The focus of the present study was to quantify the effect of different levels of motor unit synchrony on the temporal coordination of forces. To do so we used a motor unit model based on physiological parameters to simulate forces with behaviorally plausible features. Indeed, the simulated forces captured the essential features of behavioral data reported by a number of studies of multi‐digit grasping, i.e., within‐trial coefficient of variation of force amplitude and amount of power within the same frequency ranges.

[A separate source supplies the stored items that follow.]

/-- `IsolatedCC ↔` Sonin-class positivity on every window `(log n)/2` — `P(n)` with Sonin's condition `ĝ(0) = 0` in
place of the second pole `ĝ(−i/2) = 0`, all `n`.  RH-EQUIVALENT (T-B). [cite: ConnesConsani2021, Intro p. 3 and Thm. 1 p. 4; Connes2026Letter §4.1 p. 17] -/
theorem isolatedCC_iff_forall_soninClassWindow :
    IsolatedCC ↔ ∀ n : ℕ, ∀ g : ℝ → ℂ, IsWeilTest g →
      tsupport g ⊆ Icc (-(Real.log n / 2)) (Real.log n / 2) →
        mulFourier g (I / 2) = 0 → mulFourier g 0 = 0 → 0 ≤ (weilQuadratic g).re :=
  isolatedCC_iff_riemannHypothesis.trans riemannHypothesis_iff_forall_soninClassWindow

/-- **`IsolatedCC ↔` the scalar shadow of the semi-local programme at the prime windows**: for every prime `q`
and every test `g` in the Sonin class of the window `(log q)/2`, `0 ≤ Re(W_∞(g ∗ g*) − Σ_{p<q} W_p(g ∗ g*))`
(`S(q) = {∞} ∪ {p < q}`).  The corollary recorded for the route dossier «ConnesConsaniSemilocal» (residual of record
`IsolatedCC` as an aside); RH-EQUIVALENT (T-B: below the next prime the semi-local side IS `Q(g)`).  The TRACE
strengthening's `q = 3` member is refuted in the tree (`SoninCert.not_semilocalSoninIneqOn_two_log_three_half`).
[cite: ConnesConsani2021, Intro p. 3 (semi-local framework {∞,2,…,p}, Support(f) ⊂ (p⁻¹,p)); ConnesConsani2023 §2.1.2; Bombieri2000Weil Thms. 1–2] -/
theorem isolatedCC_iff_forall_prime_soninClassSemilocal :
    IsolatedCC ↔ ∀ q : ℕ, q.Prime → ∀ g : ℝ → ℂ, IsWeilTest g →
      tsupport g ⊆ Icc (-(Real.log q / 2)) (Real.log q / 2) →
        mulFourier g (I / 2) = 0 → mulFourier g 0 = 0 →
        0 ≤ (archW (weilConv g (weilReflect g))
          - weilSemilocalPrimeTerm q.primesBelow (weilConv g (weilReflect g))).re :=
  isolatedCC_iff_riemannHypothesis.trans riemannHypothesis_iff_forall_prime_soninClassSemilocal

/-- The detecting direction by name: Sonin-class semi-local positivity at every prime window gives `IsolatedCC`
(through RH: `riemannHypothesis_iff_forall_prime_soninClassSemilocal`, then Bombieri's easy half). [cite: Bombieri2000Weil, Thms. 1–2] -/
theorem isolatedCC_of_forall_prime_soninClassSemilocal
    (h : ∀ q : ℕ, q.Prime → ∀ g : ℝ → ℂ, IsWeilTest g →
      tsupport g ⊆ Icc (-(Real.log q / 2)) (Real.log q / 2) →
        mulFourier g (I / 2) = 0 → mulFourier g 0 = 0 →
        0 ≤ (archW (weilConv g (weilReflect g))
          - weilSemilocalPrimeTerm q.primesBelow (weilConv g (weilReflect g))).re) :
    IsolatedCC :=
  isolatedCC_iff_forall_prime_soninClassSemilocal.2 h

/-- **`IsolatedCC ↔` Weil positivity on CC's full vanishing class `g̃(0) = g̃(1/2) = g̃(1) = 0`** (Mellin
coordinates) — the alias of cc-t8's `riemannHypothesis_iff_weilQuadratic_nonneg_ccVanishing` (App. C Prop. C.1 at
`F = {0, ½, 1}`) asked for on `cc/STATUS.md`; the weakest of the class hypotheses in this file (three vanishing
conditions).  RH-EQUIVALENT (T-B). [cite: ConnesConsani2021, App. C Prop. C.1 (= arXiv item 46, PDF p. 51) and Intro p. 4 (ξ(1/2 + is) ≠ 0 for s = 0, i/2)] -/
theorem isolatedCC_iff_weilQuadratic_nonneg_ccVanishing :
    IsolatedCC ↔ ∀ g : ℝ → ℂ, IsWeilTest g → weilMellin g 0 = 0 → weilMellin g (1 / 2) = 0 →
      weilMellin g 1 = 0 → 0 ≤ (weilQuadratic g).re :=
  isolatedCC_iff_riemannHypothesis.trans riemannHypothesis_iff_weilQuadratic_nonneg_ccVanishing

/-- The same class in CC's Fourier coordinates: `IsolatedCC ↔` positivity on `{ĝ(i/2) = ĝ(−i/2) = ĝ(0) = 0}` =
(`P(n)`'s pole-free class) ∩ (Sonin's condition), window-free (`mulFourier_I_half`, `mulFourier_neg_I_half`,
`mulFourier_zero`).  RH-EQUIVALENT (T-B). [cite: ConnesConsani2021, App. C Prop. C.1 (= arXiv item 46, PDF p. 51); Connes2026Letter §4.1 p. 17 (ĝ(±i/2) = 0)] -/
theorem isolatedCC_iff_ccVanishingClass :
    IsolatedCC ↔ ∀ g : ℝ → ℂ, IsWeilTest g → mulFourier g (I / 2) = 0 → mulFourier g (-(I / 2)) = 0 →
      mulFourier g 0 = 0 → 0 ≤ (weilQuadratic g).re := by
  simp only [mulFourier_I_half, mulFourier_neg_I_half, mulFourier_zero]
  rw [isolatedCC_iff_weilQuadratic_nonneg_ccVanishing]
  exact ⟨fun h g hg h1 h0 hh ↦ h g hg h0 hh h1, fun h g hg h0 hh h1 ↦ h g hg h1 h0 hh⟩

/-- RH-FREE and per window (the only window-local link): `P(n)` implies `P(n)` restricted to Sonin's condition —
the class shrinks, the conclusion is the same. [cite: Connes2026Letter, §4.1 p. 17 (P(n)); ConnesConsani2021 Thm. 1 p. 4 (Sonin's condition ĝ(0) = 0)] -/
theorem weilPropertyP_imp_ccVanishingWindow {n : ℕ} (h : weilPropertyP n) :
    ∀ g : ℝ → ℂ, IsWeilTest g → tsupport g ⊆ Icc (-(Real.log n / 2)) (Real.log n / 2) →
      mulFourier g (I / 2) = 0 → mulFourier g (-(I / 2)) = 0 → mulFourier g 0 = 0 →
        0 ≤ (weilQuadratic g).re :=
  fun g hg hsupp h1 h2 _ ↦ h g hg hsupp h1 h2

/-- **`IsolatedCC ↔ ∀ n, P(n)` restricted to CC's full vanishing class** `{ĝ(±i/2) = 0, ĝ(0) = 0}` on the window
`(log n)/2` — the sharpest windowed spelling in this file: per window it is implied by `P(n)`
(`weilPropertyP_imp_ccVanishingWindow`, RH-free), and all windows together give back RH (App. C Prop. C.1 at
`F = {0, ½, 1}`: every test lives in some window) hence `IsolatedCC`.  RH-EQUIVALENT (T-B). [cite: ConnesConsani2021, App. C Prop. C.1 (= arXiv item 46, PDF p. 51) and Intro p. 3 (Support(f) ⊂ (p⁻¹, p)); Connes2026Letter §4.1 p. 17] -/
theorem isolatedCC_iff_forall_ccVanishingWindow :
    IsolatedCC ↔ ∀ n : ℕ, ∀ g : ℝ → ℂ, IsWeilTest g →
      tsupport g ⊆ Icc (-(Real.log n / 2)) (Real.log n / 2) →
        mulFourier g (I / 2) = 0 → mulFourier g (-(I / 2)) = 0 → mulFourier g 0 = 0 →
        0 ≤ (weilQuadratic g).re := by
  refine ⟨fun h n ↦ weilPropertyP_imp_ccVanishingWindow (h n), fun h ↦ isolatedCC_iff_ccVanishingClass.2 ?_⟩
  intro g hg h1 h2 h0
  obtain ⟨n, hn⟩ := exists_tsupport_subset_natWindow hg
  exact h n g hg hn h1 h2 h0

end Summit.RiemannHypothesis.RiemannHypothesis.Theorems.CCIsolation

end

Our results demonstrate that modest across‐muscle motor unit synchrony can account for a number of experimental observations on force coordination during multi‐digit grasping. Specifically, adding modest synchrony caused a marked increase in the number of significant phase differences between the simulated forces (Fig. 5D, Fig. 5E). This result indicates that the temporal force relationships became more consistent across‐trials, although this finding did not necessarily imply in‐phase relationships per se. Indeed, the most important result was that the added synchrony caused most mean phase differences to approach values close to 0°. The number of significant phase differences and in‐phase force relationships further increased when we added strong synchrony to the motor unit populations (Fig. 5F). It should be noted that the value for modest synchrony that we used in the simulations was lower or equal to that found across all digit pairs during 5‐digit object hold (Winges et al. 2003).

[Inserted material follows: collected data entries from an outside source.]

import Mathlib
import Literature.Computability.AlgebraicComplexity.SymmetricArithCircuit
import Summits.ValiantsHypothesis.ValiantsHypothesis.Theorems.MonotoneRestorationOrbitRestorationQPHereditaryTerms
import HarnessLib

/-!
# The reduced symmetric circuit of a closed universe of normal terms (construction and symmetry)

Route MonotoneRestoration, crux `OrbitRestorationQP` (stmt-ValiantsHypothesis-18293) — K3 machinery, namespace
`Summit.ValiantsHypothesis.ValiantsHypothesis.Theorems.TermCircuit`.

Given a finite set `𝒯` of hereditary `{+, ×}`-terms in normal form (`HTerm.normalize`, file
`…MonotoneRestorationOrbitRestorationQPHereditaryTerms.lean`) which is closed under children, whose product nodes are binary and whose sum
nodes are nonempty, this file builds ONE Dawar–Wilsenach labelled arithmetic circuit
(`LabelledArithCircuit`, Def. 2.2: children are SETS of gates) whose gates are the node-terms of `𝒯`
— so that hereditarily AC-equal sub-computations are ONE gate — together with three multiplicity
gadgets realising repeated summands / the square of a factor without duplicating structure:

* `Zr` — the unary product of the constant `0` (value `0`);
* `Pl u` — the sum `u + Zr` (a second gate with the value of `u`);
* `Sc m u` — the product `(m : K) · Pl u` (value `m · u`);

a sum node with children multiset `M` is wired to `{u : count 1} ∪ {Sc (count u) u : count ≥ 2}`, a
product node `u₁ u₂` to `{u₁, u₂}` (`u₁ ≠ u₂`) or `{u, Sc 1 u}` (`u₁ = u₂ = u`).  A group `Γ` acting
on the variables acts on normal terms by `HTerm.act` (rename and renormalise); if `𝒯` is `Γ`-stable the
induced permutation of the gates is a circuit automorphism (`perm_isAutomorphismExtending`), so the
circuit is `Γ`-symmetric with a DESIGNED automorphism over every `γ`.  The companion file
`…MonotoneRestorationOrbitRestorationQPTermCircuitWf.lean` assembles the circuit (acyclicity, input conditions); `…Symmetry.lean` gives
the designed automorphisms, `…Injective.lean` / `…Reduced.lean` prove that the circuit is REDUCED (hence
rigid: its Dawar–Wilsenach orbits are the designed ones, `Literature/…/SymmetricCircuitRigidity.lean`), and
`…Orbit.lean` proves that it computes `HTerm.val` and packages the length-free orbit bound.

Everything is proved; no named facts. [folklore]

## References
* A. Dawar, G. Wilsenach, *Symmetric arithmetic circuits*, ToC 21 (2025), Defs. 2.2, 3.6, 3.7, §3.3.
  [DawarWilsenach2025]
* A. Dawar, G. Wilsenach, *Symmetric circuits for rank logic*, ACM ToCL 23 (2021/22), §3 (reduced
  circuits). [DawarWilsenach2021]
-/

noncomputable section

open scoped Classical

-- `Summit.ValiantsHypothesis.ValiantsHypothesis.…` is the tree's single-conjunct layout (Sub = Summit).
set_option linter.dupNamespace false

namespace Summit.ValiantsHypothesis.ValiantsHypothesis.Theorems

open Literature.Computability.AlgebraicComplexity

namespace TermCircuit

open HTerm

universe u v

variable {K : Type u} {X : Type v}

/-- **A closed universe of normal terms**: a finite set of hereditary terms in normal form, closed
under children, with binary product nodes, nonempty sum nodes, multiplicities of summands bounded by
`M`, and a distinguished node `root`. [folklore] -/
structure Universe (K : Type u) (X : Type v) where
  /-- The terms. -/
  T : Finset (HTerm K X)
  /-- The multiplicity bound. -/
  M : ℕ
  /-- The distinguished output term. -/
  root : HTerm K X
  normal : ∀ t ∈ T, normalize t = t
  closed : ∀ (b : Bool) (l : List (HTerm K X)), node b l ∈ T → ∀ u ∈ l, u ∈ T
  binary : ∀ l : List (HTerm K X), node true l ∈ T → l.length = 2
  nonempty : ∀ l : List (HTerm K X), node false l ∈ T → l ≠ []
  count_le : ∀ l : List (HTerm K X), node false l ∈ T → ∀ u, l.count u ≤ M
  one_le : 1 ≤ M
  root_mem : root ∈ T
  root_node : ∃ (b : Bool) (l : List (HTerm K X)), root = node b l

variable (𝒰 : Universe K X)

/-- The node-terms of the universe (the internal gates). [folklore] -/
def nodes : Finset (HTerm K X) := 𝒰.T.filter fun t => ∃ (b : Bool) (l : List (HTerm K X)), t = node b l

/-- The constants needed: constant leaves of the universe and the multiplicities `0, …, M`. [folklore] -/
def consts [Semiring K] : Finset K :=
  (𝒰.T.biUnion fun t => match t with
    | const c => {c}
    | _ => ∅) ∪ (Finset.range (𝒰.M + 1)).image fun m : ℕ => (m : K)

/-- A constant leaf of the universe is a needed constant. [folklore] -/
theorem mem_consts_of_const_mem [Semiring K] {c : K} (h : const c ∈ 𝒰.T) : c ∈ consts 𝒰 := by
  refine Finset.mem_union_left _ (Finset.mem_biUnion.2 ⟨const c, h, ?_⟩)
  simp

/-- The multiplicities are needed constants. [folklore] -/
theorem natCast_mem_consts [Semiring K] {m : ℕ} (h : m ≤ 𝒰.M) : (m : K) ∈ consts 𝒰 :=
  Finset.mem_union_right _ (Finset.mem_image.2 ⟨m, Finset.mem_range.2 (by omega), rfl⟩)

/-! ### Gates -/

/-- The gates: variables, the needed constants, one gate per node-term, the scaled copies `Sc m u`,
the plain copies `Pl u`, and the zero gadget `Zr`. [folklore] -/
inductive Gate [Semiring K] (𝒰 : Universe K X) : Type (max u v)
  | V (x : X) : Gate 𝒰
  | C (c : ↥(consts 𝒰)) : Gate 𝒰
  | T (t : ↥(nodes 𝒰)) : Gate 𝒰
  | Sc (m : Fin (𝒰.M + 1)) (u : ↥𝒰.T) : Gate 𝒰
  | Pl (u : ↥𝒰.T) : Gate 𝒰
  | Zr : Gate 𝒰

variable [CommSemiring K]

/-- Finitely many gates (for finitely many variables). [folklore] -/
instance Gate.instFintype [Fintype X] : Fintype (Gate 𝒰) := by
  classical
  exact Fintype.ofEquiv (X ⊕ ↥(consts 𝒰) ⊕ ↥(nodes 𝒰) ⊕ (Fin (𝒰.M + 1) × ↥𝒰.T) ⊕ ↥𝒰.T ⊕ Unit)
    { toFun := fun s => match s with
        | Sum.inl x => Gate.V x
        | Sum.inr (Sum.inl c) => Gate.C c
        | Sum.inr (Sum.inr (Sum.inl t)) => Gate.T t
        | Sum.inr (Sum.inr (Sum.inr (Sum.inl ⟨m, u⟩))) => Gate.Sc m u
        | Sum.inr (Sum.inr (Sum.inr (Sum.inr (Sum.inl u)))) => Gate.Pl u
        | Sum.inr (Sum.inr (Sum.inr (Sum.inr (Sum.inr _)))) => Gate.Zr
      invFun := fun g => match g with
        | Gate.V x => Sum.inl x
        | Gate.C c => Sum.inr (Sum.inl c)
        | Gate.T t => Sum.inr (Sum.inr (Sum.inl t))
        | Gate.Sc m u => Sum.inr (Sum.inr (Sum.inr (Sum.inl ⟨m, u⟩)))
        | Gate.Pl u => Sum.inr (Sum.inr (Sum.inr (Sum.inr (Sum.inl u))))
        | Gate.Zr => Sum.inr (Sum.inr (Sum.inr (Sum.inr (Sum.inr ()))))
      left_inv := fun s => by rcases s with x | c | t | ⟨m, u⟩ | u | ⟨⟩ <;> rfl
      right_inv := fun g => by cases g <;> rfl }

/-- The gate of a member term: a variable or constant input, or the node gate (junk `Zr` off the
universe). [folklore] -/
def gateOf (u : HTerm K X) : Gate 𝒰 :=
  match u with
  | var x => Gate.V x
  | const c => if h : c ∈ consts 𝒰 then Gate.C ⟨c, h⟩ else Gate.Zr
  | node b l => if h : node b l ∈ nodes 𝒰 then Gate.T ⟨node b l, h⟩ else Gate.Zr

/-- The representative of a summand `u` of multiplicity `m`: `u` itself for `m = 1`, the scaled copy
`Sc m u` otherwise (junk `Zr` off range). [folklore] -/
def rep (u : HTerm K X) (m : ℕ) : Gate 𝒰 :=
  if m = 1 then gateOf 𝒰 u
  else if h : u ∈ 𝒰.T ∧ m ≤ 𝒰.M then Gate.Sc ⟨m, by omega⟩ ⟨u, h.1⟩ else Gate.Zr

/-- The square element of a two-element list `[u, u]`, if any. [folklore] -/
def sqElem : List (HTerm K X) → Option (HTerm K X)
  | [u, u'] => if u = u' then some u else none
  | _ => none

/-- Children. [folklore] -/
def children : Gate 𝒰 → Finset (Gate 𝒰)
  | Gate.V _ => ∅
  | Gate.C _ => ∅
  | Gate.T ⟨node false l, _⟩ => (l.map fun u => rep 𝒰 u (l.count u)).toFinset
  | Gate.T ⟨node true l, _⟩ =>
      match sqElem l with
      | some u => ({gateOf 𝒰 u, if h : u ∈ 𝒰.T then Gate.Sc ⟨1, by have := 𝒰.one_le; omega⟩ ⟨u, h⟩
          else Gate.Zr} : Finset (Gate 𝒰))
      | none => (l.map (gateOf 𝒰)).toFinset
  | Gate.T ⟨var _, _⟩ => ∅
  | Gate.T ⟨const _, _⟩ => ∅
  | Gate.Sc m u =>
      ({Gate.C ⟨((m : ℕ) : K), natCast_mem_consts 𝒰 (Nat.le_of_lt_succ m.2)⟩, Gate.Pl u} :
        Finset (Gate 𝒰))
  | Gate.Pl u => ({gateOf 𝒰 u.1, Gate.Zr} : Finset (Gate 𝒰))
  | Gate.Zr => ({Gate.C ⟨((0 : ℕ) : K), natCast_mem_consts 𝒰 (Nat.zero_le _)⟩} : Finset (Gate 𝒰))

/-- Labels. [folklore] -/
def label : Gate 𝒰 → CircuitLabel K X
  | Gate.V x => .var x
  | Gate.C c => .const c.1
  | Gate.T ⟨node false _, _⟩ => .add
  | Gate.T ⟨node true _, _⟩ => .mul
  | Gate.T ⟨var _, _⟩ => .add
  | Gate.T ⟨const _, _⟩ => .add
  | Gate.Sc _ _ => .mul
  | Gate.Pl _ => .add
  | Gate.Zr => .mul

/-- Rank, for acyclicity. [folklore] -/
def rank : Gate 𝒰 → ℕ
  | Gate.V _ => 0
  | Gate.C _ => 0
  | Gate.T t => 4 * t.1.size
  | Gate.Sc _ u => 4 * u.1.size + 3
  | Gate.Pl u => 4 * u.1.size + 2
  | Gate.Zr => 1

/-! ### Basic facts about the structure maps -/

omit [CommSemiring K] in
/-- `sqElem l = some u` forces `l = [u, u]`. [folklore] -/
theorem eq_of_sqElem_eq_some {l : List (HTerm K X)} {u : HTerm K X} (h : sqElem l = some u) :
    l = [u, u] := by
  match l, h with
  | [a, b], h =>
    simp only [sqElem] at h
    split_ifs at h with hab
    · cases h; subst hab; rfl

omit [CommSemiring K] in
/-- `sqElem` of a two-element list. [folklore] -/
theorem sqElem_pair (a b : HTerm K X) : sqElem [a, b] = if a = b then some a else none := rfl

omit [CommSemiring K] in
/-- `sqElem` depends only on the underlying multiset (for two-element lists). [folklore] -/
theorem sqElem_eq_of_perm_pair {L : List (HTerm K X)} {a b : HTerm K X} (h : L.Perm [a, b]) :
    sqElem L = if a = b then some a else none := by
  have hlen : L.length = 2 := h.length_eq
  obtain ⟨c, d, rfl⟩ := List.length_eq_two.1 hlen
  rw [sqElem_pair]
  have hcd : ({c, d} : Multiset (HTerm K X)) = {a, b} := Multiset.coe_eq_coe.2 h
  by_cases hab : a = b
  · subst hab
    have hc : c = a := by
      have : c ∈ ({a, a} : Multiset (HTerm K X)) := hcd ▸ Multiset.mem_cons_self c _
      simpa using this
    have hd : d = a := by
      have : d ∈ ({a, a} : Multiset (HTerm K X)) := hcd ▸ (by simp)
      simpa using this
    subst hc; subst hd; simp
  · rw [if_neg hab]
    have hcd' : c ≠ d := by
      rintro rfl
      have : a ∈ ({c, c} : Multiset (HTerm K X)) := hcd.symm ▸ Multiset.mem_cons_self a _
      have ha : a = c := by simpa using this
      have : b ∈ ({c, c} : Multiset (HTerm K X)) := hcd.symm ▸ (by simp)
      have hb : b = c := by simpa using this
      exact hab (ha.trans hb.symm)
    rw [if_neg hcd']

omit [CommSemiring K] in
/-- Members of `nodes` are nodes. [folklore] -/
theorem exists_eq_node_of_mem_nodes {t : HTerm K X} (h : t ∈ nodes 𝒰) :
    ∃ (b : Bool) (l : List (HTerm K X)), t = node b l := (Finset.mem_filter.1 h).2

omit [CommSemiring K] in
/-- Members of `nodes` are members. [folklore] -/
theorem mem_T_of_mem_nodes {t : HTerm K X} (h : t ∈ nodes 𝒰) : t ∈ 𝒰.T := (Finset.mem_filter.1 h).1

omit [CommSemiring K] in
/-- A node of the universe is in `nodes`. [folklore] -/
theorem node_mem_nodes {b : Bool} {l : List (HTerm K X)} (h : node b l ∈ 𝒰.T) : node b l ∈ nodes 𝒰 :=
  Finset.mem_filter.2 ⟨h, b, l, rfl⟩

/-- `gateOf` of a node of the universe. [folklore] -/
theorem gateOf_node {b : Bool} {l : List (HTerm K X)} (h : node b l ∈ 𝒰.T) :
    gateOf 𝒰 (node b l) = Gate.T ⟨node b l, node_mem_nodes 𝒰 h⟩ := by
  simp [gateOf, node_mem_nodes 𝒰 h]

/-- `gateOf` of a constant of the universe. [folklore] -/
theorem gateOf_const {c : K} (h : const c ∈ 𝒰.T) :
    gateOf 𝒰 (const c) = Gate.C ⟨c, mem_consts_of_const_mem 𝒰 h⟩ := by
  simp [gateOf, mem_consts_of_const_mem 𝒰 h]

/-- `rep u m` for `2 ≤ m ≤ M` and `u` in the universe is the scaled copy. [folklore] -/
theorem rep_of_ne_one {u : HTerm K X} {m : ℕ} (hu : u ∈ 𝒰.T) (hm : m ≠ 1) (hmM : m ≤ 𝒰.M) :
    rep 𝒰 u m = Gate.Sc ⟨m, by omega⟩ ⟨u, hu⟩ := by
  simp [rep, hm, hu, hmM]

/-- `rep u 1 = gateOf u`. [folklore] -/
theorem rep_one (u : HTerm K X) : rep 𝒰 u 1 = gateOf 𝒰 u := by simp [rep]

/-- Children of a sum-node gate (stated for a propositionally known term). [folklore] -/
theorem children_T_sum (t : ↥(nodes 𝒰)) (l : List (HTerm K X)) (ht : t.1 = node false l) :
    children 𝒰 (Gate.T t) = (l.map fun u => rep 𝒰 u (l.count u)).toFinset := by
  obtain ⟨t, h⟩ := t
  subst ht
  rfl

/-- Children of a product-node gate. [folklore] -/
theorem children_T_prod (t : ↥(nodes 𝒰)) (l : List (HTerm K X)) (ht : t.1 = node true l) :
    children 𝒰 (Gate.T t) =
      match sqElem l with
      | some u => ({gateOf 𝒰 u, if h : u ∈ 𝒰.T then Gate.Sc ⟨1, by have := 𝒰.one_le; omega⟩ ⟨u, h⟩
          else Gate.Zr} : Finset (Gate 𝒰))
      | none => (l.map (gateOf 𝒰)).toFinset := by
  obtain ⟨t, h⟩ := t
  subst ht
  rfl

/-- Children of a square node `u · u`. [folklore] -/
theorem children_T_sq (t : ↥(nodes 𝒰)) (a : HTerm K X) (ht : t.1 = node true [a, a]) (ha : a ∈ 𝒰.T) :
    children 𝒰 (Gate.T t) =
      ({gateOf 𝒰 a, Gate.Sc ⟨1, by have := 𝒰.one_le; omega⟩ ⟨a, ha⟩} : Finset (Gate 𝒰)) := by
  obtain ⟨t, h⟩ := t
  subst ht
  simp [children, sqElem, ha]

/-- Children of a product node with two distinct factors. [folklore] -/
theorem children_T_pair (t : ↥(nodes 𝒰)) (a c : HTerm K X) (ht : t.1 = node true [a, c]) (hac : a ≠ c) :
    children 𝒰 (Gate.T t) = ({gateOf 𝒰 a, gateOf 𝒰 c} : Finset (Gate 𝒰)) := by
  obtain ⟨t, h⟩ := t
  subst ht
  simp [children, sqElem, hac]

/-- Label of a sum-node gate. [folklore] -/
theorem label_T_sum (t : ↥(nodes 𝒰)) (l : List (HTerm K X)) (ht : t.1 = node false l) :
    label 𝒰 (Gate.T t) = .add := by
  obtain ⟨t, h⟩ := t
  subst ht
  rfl

/-- Label of a product-node gate. [folklore] -/
theorem label_T_prod (t : ↥(nodes 𝒰)) (l : List (HTerm K X)) (ht : t.1 = node true l) :
    label 𝒰 (Gate.T t) = .mul := by
  obtain ⟨t, h⟩ := t
  subst ht
  rfl

omit [CommSemiring K] in
/-- `toFinset` of a list mapped into terms is the image of its `toFinset`. [folklore] -/
theorem toFinset_map_term {α : Type*} [DecidableEq α] (f : α → HTerm K X) (l : List α) :
    (l.map f).toFinset = l.toFinset.image f := by
  ext b
  simp [List.mem_toFinset]

/-- `toFinset` of a list mapped into the gates is the image of its `toFinset`. [folklore] -/
theorem toFinset_map_gate {α : Type*} [DecidableEq α] (f : α → Gate 𝒰) (l : List α) :
    (l.map f).toFinset = l.toFinset.image f := by
  ext b
  simp [List.mem_toFinset]

end TermCircuit

end Summit.ValiantsHypothesis.ValiantsHypothesis.Theorems

end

The above results on in‐phase force relationships are in strong qualitative and quantitative agreement with observations from multi‐digit grasping performed under a variety of task conditions, i.e., object hold using the dominant (Santello and Soechting 2000) and non‐dominant hand (Rearick and Santello 2002) in healthy subjects and in subjects with Parkinson’s disease (Rearick et al. 2002). All of these studies have shown that in‐phase force relationships occur with very minor differences across subjects and digit pairs. The phenomenon of force synchronization is not well understood and deserves further investigation. However, the fact that in‐phase force relationships occur to a greater extent when holding an object against gravity than when exerting the same forces without holding the object (Rearick et al. 2003) suggests some degree of task dependency and argue against force synchrony as a mere by‐product of force production.

The present results allow us to consider across‐muscle motor unit synchrony as a plausible mechanism accounting for a large part of the coordinated force fluctuations observed during multi‐digit grasping tasks.